We found a significant interaction between condition and the linear term for
trial number, _F_(3, 2340.18) = 10.83, _p_ < .001. We explored this effect by
plotting model-estimated reaction times for each group for trials 1 through 25
(see Figure X): participants in condition 2 and 4 exprienced a greater reduction
in RTs across trial, suggesting a larger practice effect for these conditions.

```{r, echo=F, warning=F}
nude = expand.grid(Condition = factor(1:4),
                   trial = 1:25,
                   time=factor(1:2),
                   person=Inf) %>%
  as.data.frame()

preds <- bind_cols(nude,
          merTools::predictInterval(expt.mlm.bytrial, newdata=nude, include.resid.var = F))
```

```{r, echo=F, warning=F}
preds %>%
  ggplot(aes(trial, fit, color=Condition)) +
  geom_smooth(se=F) +
  geom_smooth(se=F, aes(y=upr), size=.5, linetype="dashed") +
  geom_smooth(se=F, aes(y=lwr), size=.5, linetype="dashed") +
  facet_wrap(~paste("Time", time)) +
  ylab('Predicted RT') + xlab('Trial')
```

#### {-}

See the [multilevel models section](#multilevel-models) for more details,
including analyses which allow the effects of interventions to vary between
participants (i.e., relaxing the assumption that an intervention will be equally
effective for all participants).

#### RM Anova v.s. multilevel models {- .explainer}

-   The RM Anova is perhaps more familiar, and may be conventional in your field
    which can make peer review easier (although in other fields mixed models are
    now expected where the design warrants it).

-   RM Anova requires complete data: any participant with any missing data will
    be dropped from the analysis.
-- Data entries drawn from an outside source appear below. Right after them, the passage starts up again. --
/-- **CORNER `KummerCornerTorsionOptimalManinUnit` (stmt-BirchSwinnertonDyer-23883) ⟸ CDT** — the Kosters–Pannekoek / Kummer
corner `(5, III)`, `(7, II)`, (G)-ordinary, `E[p]` irreducible, `ℚ_p`-rational `p`-torsion: all these clauses are idle. This
ABSORBS the K-line residue of g29/g30 («CORNER ⟸ five prints ∧ hStar»): hStar is itself an instance of `not_dvd_c_of_CDT`.
CONDITIONAL; the item is not closed by this; BSD is not proved by this. [cite: CalegariDimitrovTang2025, Thm. 1 and Remarks 58–59]
[cite: KostersPannekoek2017, Thm. 1 and Cor. 2 (the corner)] -/
theorem kummerCornerTorsionOptimalManinUnit_of_CDT
    (hCDT : Literature.NumberTheory.Automorphic.CalegariDimitrovTang2025_unboundedDenominators_algInt) :
    KummerCornerTorsionOptimalManinUnit := by
  intro W _ _ p _ _ D hcell hadd _hirr _hord _htor hlat
  have hp5 : 5 ≤ p := by rcases hcell with ⟨rfl, _⟩ | ⟨rfl, _⟩ <;> omega
  exact not_dvd_c_of_CDT hCDT D hp5 hadd hlat

/-- **LOW `SupersingularTorsionOptimalManinUnitFive` (stmt-BirchSwinnertonDyer-23884) ⟸ CDT** (Kodaira II at `5`, potentially
supersingular, `ℚ₅`-rational `5`-torsion; clauses idle). CONDITIONAL; the item is not closed by this; BSD is not proved by this.
[cite: CalegariDimitrovTang2025, Thm. 1 and Remarks 58–59] [cite: KostersPannekoek2017, Thm. 1] -/
theorem supersingularTorsionOptimalManinUnitFive_of_CDT
    (hCDT : Literature.NumberTheory.Automorphic.CalegariDimitrovTang2025_unboundedDenominators_algInt) :
    SupersingularTorsionOptimalManinUnitFive := by
  intro W _ _ p _ _ D hcell hadd _hirr _hnoG _htor hlat
  have hp5 : 5 ≤ p := by rcases hcell with ⟨rfl, _⟩ | ⟨rfl, _⟩ <;> omega
  exact not_dvd_c_of_CDT hCDT D hp5 hadd hlat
This is problematic where data are expensive
    to collect, and where data re unlikely to be missing at random, for example
    in a clinical trial. In these cases RM Anova may be less efficient and more
    biased than an equivalent multilevel model.
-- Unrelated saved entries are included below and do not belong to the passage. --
import Mathlib.Analysis.SpecialFunctions.Pow.Real
import Mathlib.Algebra.BigOperators.Intervals
import Mathlib.Tactic
import HarnessLib

/-!
# The Legendre integration-ladder TAIL LEMMA of rbsdp SPEC 3.4 (generic `ℓ²` form), proved
(cell `pub-turb` / `turb-bounds`; v2 staging of the refereed one-page lemma R-T, HOME/tribunal/t-lemmas.md passes 1–3;
source of record HOME/code/rbsdp/SPEC.md §1.2, §3.4, §3.6; FW16 = Fantuzzi–Wynn PRE 93 (2016) App. C is the instance `J = N+2`.)

HONEST FRAMING: rigorous bounds for the stated PDE and boundary conditions; no claim about physical turbulence beyond the bound.
This file is PURE SEQUENCE ALGEBRA over `ℝ` (no polynomials, no integrals, no fluid mechanics). With the Legendre norm
weights `w n = 2/(2n+1) = ‖P_n‖²` and the integration ladder of SPEC 1.2 — if `u' = Σ_j v_j P_j` on `[-1, 1]` and
`u(-1) = 0` then `u = Σ_n u_n P_n` with `u_n = v_{n-1}/(2n-1) - v_{n+1}/(2n+3)` for `n ≥ 1` (`IsLadder v u`, written at
`n = m + 1`) — we prove SPEC 3.4:
* `term_bound` : `w_{m+1} u_{m+1}² ≤ φ_m v_m² + χ_{m+2} v_{m+2}²`, `φ_j = 4/((2j+1)²(2j+3))`, `χ_j = 4/((2j-1)(2j+1)²)`
  (`(x - y)² ≤ 2x² + 2y²`); `φ_j·[j ≥ J-1] + χ_j·[j ≥ J+1]` is SPEC 3.4's `ω_J(j)`;
* `sum_bound` : the same summed over any window `n = J+1 … J+L`;
* `phi_add_chi_le` : `φ_j + χ_j ≤ λ·w_j` for `j ≥ J+2` with `λ = lam J = 4/((2J+3)(2J+7))` — SPEC 3.4's
  `λ(J', J'+1) = 4/((2J'+1)(2J'+5))` at `J' = J+1` (the ratio `(φ_j + χ_j)/w_j = 4/((2j-1)(2j+3))` decreases in `j`);
* `tail_bound` : **`Σ_{k<L+2} w_{J+1+k} u_{J+1+k}² ≤ φ_J v_J² + φ_{J+1} v_{J+1}² + λ · Σ_{k<L+2} w_{J+2+k} v_{J+2+k}²`** —
  the form in which SPEC 3.6 uses it (`‖tail of u from J+1‖² ≤` two tracked coefficients of `u'` + `λ ×` the tail of
  `u'` from `J+2`): for row P2-R0 (`N = 4`, `LT = 6`, `LW = 7`) the instances are `J = 4` (`φ_4 = 4/891`, `φ_5 = 4/1573`,
  `λ = 4/165 = λ_T = μ_W`) and `J = 5` (`φ_5 = 4/1573`, `φ_6 = 4/2535`, `λ = 4/221`; `λ_W = (4/165)(4/221) = 16/36465`).
-/

set_option linter.style.longLine false

namespace Summit.NavierStokesRegularity.TurbBounds.LadderTail

open Finset

/-- `w n = 2/(2n+1)`, the squared `L²(-1,1)` norm of the Legendre polynomial `P_n` (rbsdp SPEC §1). -/
noncomputable def w (n : ℕ) : ℝ := 2 / (2 * (n : ℝ) + 1)

/-- `w n > 0`. -/
theorem w_pos (n : ℕ) : 0 < w n := by
  unfold w; positivity

/-- The Legendre integration ladder (rbsdp SPEC 1.2) between the coefficients `v` of `u'` and `u` of `u` when `u(-1) = 0`:
`u_{m+1} = v_m/(2m+1) - v_{m+2}/(2m+5)` for every `m` (i.e. `u_n = v_{n-1}/(2n-1) - v_{n+1}/(2n+3)`, `n ≥ 1`). -/
def IsLadder (v u : ℕ → ℝ) : Prop :=
  ∀ m : ℕ, u (m + 1) = v m / (2 * (m : ℝ) + 1) - v (m + 2) / (2 * (m : ℝ) + 5)

/-- First tail weight `φ_j = 4/((2j+1)²(2j+3))` (the `[j ≥ J-1]` summand of SPEC 3.4's `ω_J(j)`). -/
noncomputable def phi (j : ℕ) : ℝ := 4 / ((2 * (j : ℝ) + 1) ^ 2 * (2 * (j : ℝ) + 3))

/-- Second tail weight `χ_j = 4/((2j-1)(2j+1)²)` (the `[j ≥ J+1]` summand of SPEC 3.4's `ω_J(j)`; used only at `j ≥ 2`). -/
noncomputable def chi (j : ℕ) : ℝ := 4 / ((2 * (j : ℝ) - 1) * (2 * (j : ℝ) + 1) ^ 2)

/-- The tail constant `lam J = 4/((2J+3)(2J+7))` = SPEC 3.4's `λ(J+1, J+2)`. -/
noncomputable def lam (J : ℕ) : ℝ := 4 / ((2 * (J : ℝ) + 3) * (2 * (J : ℝ) + 7))

/-- `φ_j ≥ 0`. -/
theorem phi_nonneg (j : ℕ) : 0 ≤ phi j := by
  unfold phi; positivity

/-- `χ_j ≥ 0` for `j ≥ 1`. -/
theorem chi_nonneg {j : ℕ} (hj : 1 ≤ j) : 0 ≤ chi j := by
  unfold chi
  have : (1 : ℝ) ≤ j := by exact_mod_cast hj
  have h1 : 0 < 2 * (j : ℝ) - 1 := by linarith
  positivity

/-- `lam J > 0`. -/
theorem lam_pos (J : ℕ) : 0 < lam J := by
  unfold lam; positivity

/-- **Termwise tail bound** (SPEC 3.4, `(x-y)² ≤ 2x² + 2y²`): `w_{m+1} u_{m+1}² ≤ φ_m v_m² + χ_{m+2} v_{m+2}²`. -/
theorem term_bound {v u : ℕ → ℝ} (h : IsLadder v u) (m : ℕ) :
    w (m + 1) * u (m + 1) ^ 2 ≤ phi m * v m ^ 2 + chi (m + 2) * v (m + 2) ^ 2 := by
  rw [h m]
  set x := v m
  set y := v (m + 2)
  have hm : (0 : ℝ) ≤ m := Nat.cast_nonneg m
  have ha : 0 < 2 * (m : ℝ) + 1 := by linarith
  have hb : 0 < 2 * (m : ℝ) + 5 := by linarith
  have hc : 0 < 2 * (m : ℝ) + 3 := by linarith
  have key : (x / (2 * (m : ℝ) + 1) - y / (2 * (m : ℝ) + 5)) ^ 2
      ≤ 2 * (x / (2 * (m : ℝ) + 1)) ^ 2 + 2 * (y / (2 * (m : ℝ) + 5)) ^ 2 := by
    nlinarith [sq_nonneg (x / (2 * (m : ℝ) + 1) + y / (2 * (m : ℝ) + 5))]
  have hw : w (m + 1) = 2 / (2 * (m : ℝ) + 3) := by
    unfold w; push_cast; ring
  have e1 : 2 / (2 * (m : ℝ) + 3) * (2 * (x / (2 * (m : ℝ) + 1)) ^ 2) = phi m * x ^ 2 := by
    unfold phi
    field_simp
    ring
  have e2 : 2 / (2 * (m : ℝ) + 3) * (2 * (y / (2 * (m : ℝ) + 5)) ^ 2) = chi (m + 2) * y ^ 2 := by
    unfold chi
    have e : 2 * ((m + 2 : ℕ) : ℝ) - 1 = 2 * (m : ℝ) + 3 := by push_cast; ring
    have e' : 2 * ((m + 2 : ℕ) : ℝ) + 1 = 2 * (m : ℝ) + 5 := by push_cast; ring
    rw [e, e']
    field_simp
    ring
  rw [hw]
  have hpos : 0 < 2 / (2 * (m : ℝ) + 3) := by positivity
  calc 2 / (2 * (m : ℝ) + 3) * (x / (2 * (m : ℝ) + 1) - y / (2 * (m : ℝ) + 5)) ^ 2
      ≤ 2 / (2 * (m : ℝ) + 3) * (2 * (x / (2 * (m : ℝ) + 1)) ^ 2 + 2 * (y / (2 * (m : ℝ) + 5)) ^ 2) :=
        mul_le_mul_of_nonneg_left key hpos.le
    _ = phi m * x ^ 2 + chi (m + 2) * y ^ 2 := by rw [mul_add, e1, e2]

/-- The termwise bound summed over the window `n = J+1, …, J+L`. -/
theorem sum_bound {v u : ℕ → ℝ} (h : IsLadder v u) (J L : ℕ) :
    ∑ k ∈ range L, w (J + 1 + k) * u (J + 1 + k) ^ 2
      ≤ ∑ k ∈ range L, phi (J + k) * v (J + k) ^ 2 + ∑ k ∈ range L, chi (J + 2 + k) * v (J + 2 + k) ^ 2 := by
  rw [← sum_add_distrib]
  refine sum_le_sum fun k _ => ?_
  have e1 : J + 1 + k = (J + k) + 1 := by ring
  have e2 : J + 2 + k = (J + k) + 2 := by ring
  rw [e1, e2]
  exact term_bound h (J + k)

/-- `(φ_j + χ_j)/w_j = 4/((2j-1)(2j+3))` is decreasing, so `φ_j + χ_j ≤ lam J · w_j` for `j ≥ J + 2`
(SPEC 3.4: `λ(J', Jv) = 4/((2Jv-1)(2Jv+3))` for `Jv ≥ J'+1`). -/
theorem phi_add_chi_le (J k : ℕ) : phi (J + 2 + k) + chi (J + 2 + k) ≤ lam J * w (J + 2 + k) := by
  have hJ : (0 : ℝ) ≤ J := Nat.cast_nonneg J
  have hk : (0 : ℝ) ≤ k := Nat.cast_nonneg k
  have ej : ((J + 2 + k : ℕ) : ℝ) = (J : ℝ) + 2 + k := by push_cast; ring
  set j : ℝ := (J : ℝ) + 2 + k with hj
  have h1 : 0 < 2 * j - 1 := by rw [hj]; linarith
  have h2 : 0 < 2 * j + 1 := by rw [hj]; linarith
  have h3 : 0 < 2 * j + 3 := by rw [hj]; linarith
  have h4 : 0 < 2 * (J : ℝ) + 3 := by linarith
  have h5 : 0 < 2 * (J : ℝ) + 7 := by linarith
  have e1 : phi (J + 2 + k) + chi (J + 2 + k) = 8 / ((2 * j - 1) * (2 * j + 1) * (2 * j + 3)) := by
    unfold phi chi
    rw [ej]
    field_simp
    ring
  have e2 : lam J * w (J + 2 + k) = 8 / ((2 * (J : ℝ) + 3) * (2 * (J : ℝ) + 7) * (2 * j + 1)) := by
    unfold lam w
    rw [ej]
    field_simp
    ring
  rw [e1, e2]
  refine div_le_div_of_nonneg_left (by norm_num) (by positivity) ?_
  have ha : 2 * (J : ℝ) + 3 ≤ 2 * j - 1 := by rw [hj]; linarith
  have hb : 2 * (J : ℝ) + 7 ≤ 2 * j + 3 := by rw [hj]; linarith
  calc (2 * (J : ℝ) + 3) * (2 * (J : ℝ) + 7) * (2 * j + 1)
      = ((2 * (J : ℝ) + 3) * (2 * (J : ℝ) + 7)) * (2 * j + 1) := by ring
    _ ≤ ((2 * j - 1) * (2 * j + 3)) * (2 * j + 1) := by
        refine mul_le_mul_of_nonneg_right ?_ h2.le
        exact mul_le_mul ha hb h5.le h1.le
    _ = (2 * j - 1) * (2 * j + 1) * (2 * j + 3) := by ring

/-- **The tail lemma in the form used by SPEC 3.6**: the weighted tail of `u` from index `J+1` is at most the two tracked
terms `φ_J v_J² + φ_{J+1} v_{J+1}²` plus `lam J` times the weighted tail of `v = u'` from index `J+2`. -/
theorem tail_bound {v u : ℕ → ℝ} (h : IsLadder v u) (J L : ℕ) :
    ∑ k ∈ range (L + 2), w (J + 1 + k) * u (J + 1 + k) ^ 2
      ≤ phi J * v J ^ 2 + phi (J + 1) * v (J + 1) ^ 2
        + lam J * ∑ k ∈ range (L + 2), w (J + 2 + k) * v (J + 2 + k) ^ 2 := by
  have hs := sum_bound h J (L + 2)
  -- peel the first two terms of the `φ` sum
  have hpeel : ∑ k ∈ range (L + 2), phi (J + k) * v (J + k) ^ 2
      = phi J * v J ^ 2 + phi (J + 1) * v (J + 1) ^ 2 + ∑ k ∈ range L, phi (J + 2 + k) * v (J + 2 + k) ^ 2 := by
    rw [sum_range_succ', sum_range_succ']
    have e3 : ∑ k ∈ range L, phi (J + (k + 1 + 1)) * v (J + (k + 1 + 1)) ^ 2
        = ∑ k ∈ range L, phi (J + 2 + k) * v (J + 2 + k) ^ 2 :=
      sum_congr rfl fun k _ => by rw [show J + (k + 1 + 1) = J + 2 + k by ring]
    rw [e3, show J + (0 + 1) = J + 1 by ring, Nat.add_zero]
    ring
  -- extend the peeled `φ` sum to the longer window (nonnegative terms)
  have hext : ∑ k ∈ range L, phi (J + 2 + k) * v (J + 2 + k) ^ 2
      ≤ ∑ k ∈ range (L + 2), phi (J + 2 + k) * v (J + 2 + k) ^ 2 := by
    refine sum_le_sum_of_subset_of_nonneg (range_subset_range.mpr (Nat.le_add_right L 2)) fun k _ _ => ?_
    exact mul_nonneg (phi_nonneg _) (sq_nonneg _)
  -- combine `φ + χ ≤ lam · w` termwise on the window from `J+2`
  have hcomb : ∑ k ∈ range (L + 2), phi (J + 2 + k) * v (J + 2 + k) ^ 2
        + ∑ k ∈ range (L + 2), chi (J + 2 + k) * v (J + 2 + k) ^ 2
      ≤ lam J * ∑ k ∈ range (L + 2), w (J + 2 + k) * v (J + 2 + k) ^ 2 := by
    rw [← sum_add_distrib, mul_sum]
    refine sum_le_sum fun k _ => ?_
    have hle := phi_add_chi_le J k
    have hv : 0 ≤ v (J + 2 + k) ^ 2 := sq_nonneg _
    calc phi (J + 2 + k) * v (J + 2 + k) ^ 2 + chi (J + 2 + k) * v (J + 2 + k) ^ 2
        = (phi (J + 2 + k) + chi (J + 2 + k)) * v (J + 2 + k) ^ 2 := by ring
      _ ≤ (lam J * w (J + 2 + k)) * v (J + 2 + k) ^ 2 := mul_le_mul_of_nonneg_right hle hv
      _ = lam J * (w (J + 2 + k) * v (J + 2 + k) ^ 2) := by ring
  linarith [hs, hpeel, hext, hcomb]

end Summit.NavierStokesRegularity.TurbBounds.LadderTail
-   There is no simple way of calculating effect size measures like eta^2^ from
    the `lmer` model. This may or may not be a bad thing.
    @baguley2009standardized, for example, recommends reporting simple (rather
    than standardised) effect size measures, and is
    [easily done by making predictions from the model](#predictions-and-margins).

## Checking assumptions {-}

[The text below continues on from
[this example of factorial Anova](#howell-factorial-example).]{.tip}

If we want to check that the assumptions of our Anova models are met, these
tables and plots would be a reasonable place to start. First running Levene's
test:

```{r}
car::leveneTest(eysenck.model) %>%
  pander()
```

Then a QQ-plot of the model residuals to assess normality:

```{r, fig.cap="QQ plot to assess normality of model residuals"}
car::qqPlot(eysenck.model)
```

And finally a residual-vs-fitted plot:

```{r, fig.cap="Residual vs fitted (spread vs. level) plot to check homogeneity of variance."}

data_frame(
  fitted = predict(eysenck.model),
  residual = residuals(eysenck.model)) %>%
  # and then plot points and a smoothed line
  ggplot(aes(fitted, residual)) +
    geom_point() +
    geom_smooth(se=F)

```

For more on assumptions checks after linear models or Anova see:
<http://www.statmethods.net/stats/anovaAssumptions.html>

## Followup tests {-}

[The text below continues on from
[this example of factorial Anova](#howell-factorial-example).]{.tip}

If we want to look at post-hoc pairwise tests we can use the the `emmeans()`
function from the `emmeans::` package. By default Tukey correction is applied
for multiple comparisons, which is a reasonable default:

```{r}
em <- emmeans::emmeans(eysenck.model, pairwise~Age:Condition)
em$contrasts
```

Both cell means and pairwise contrasts are shown here. There is much more detail
on computing pairwise comparisons and other types of contrasts in the section on
[multiple comparisons](#multiple-comparisons), including ways to
[extract](#extract-contrasts) and present your comparisons in APA format.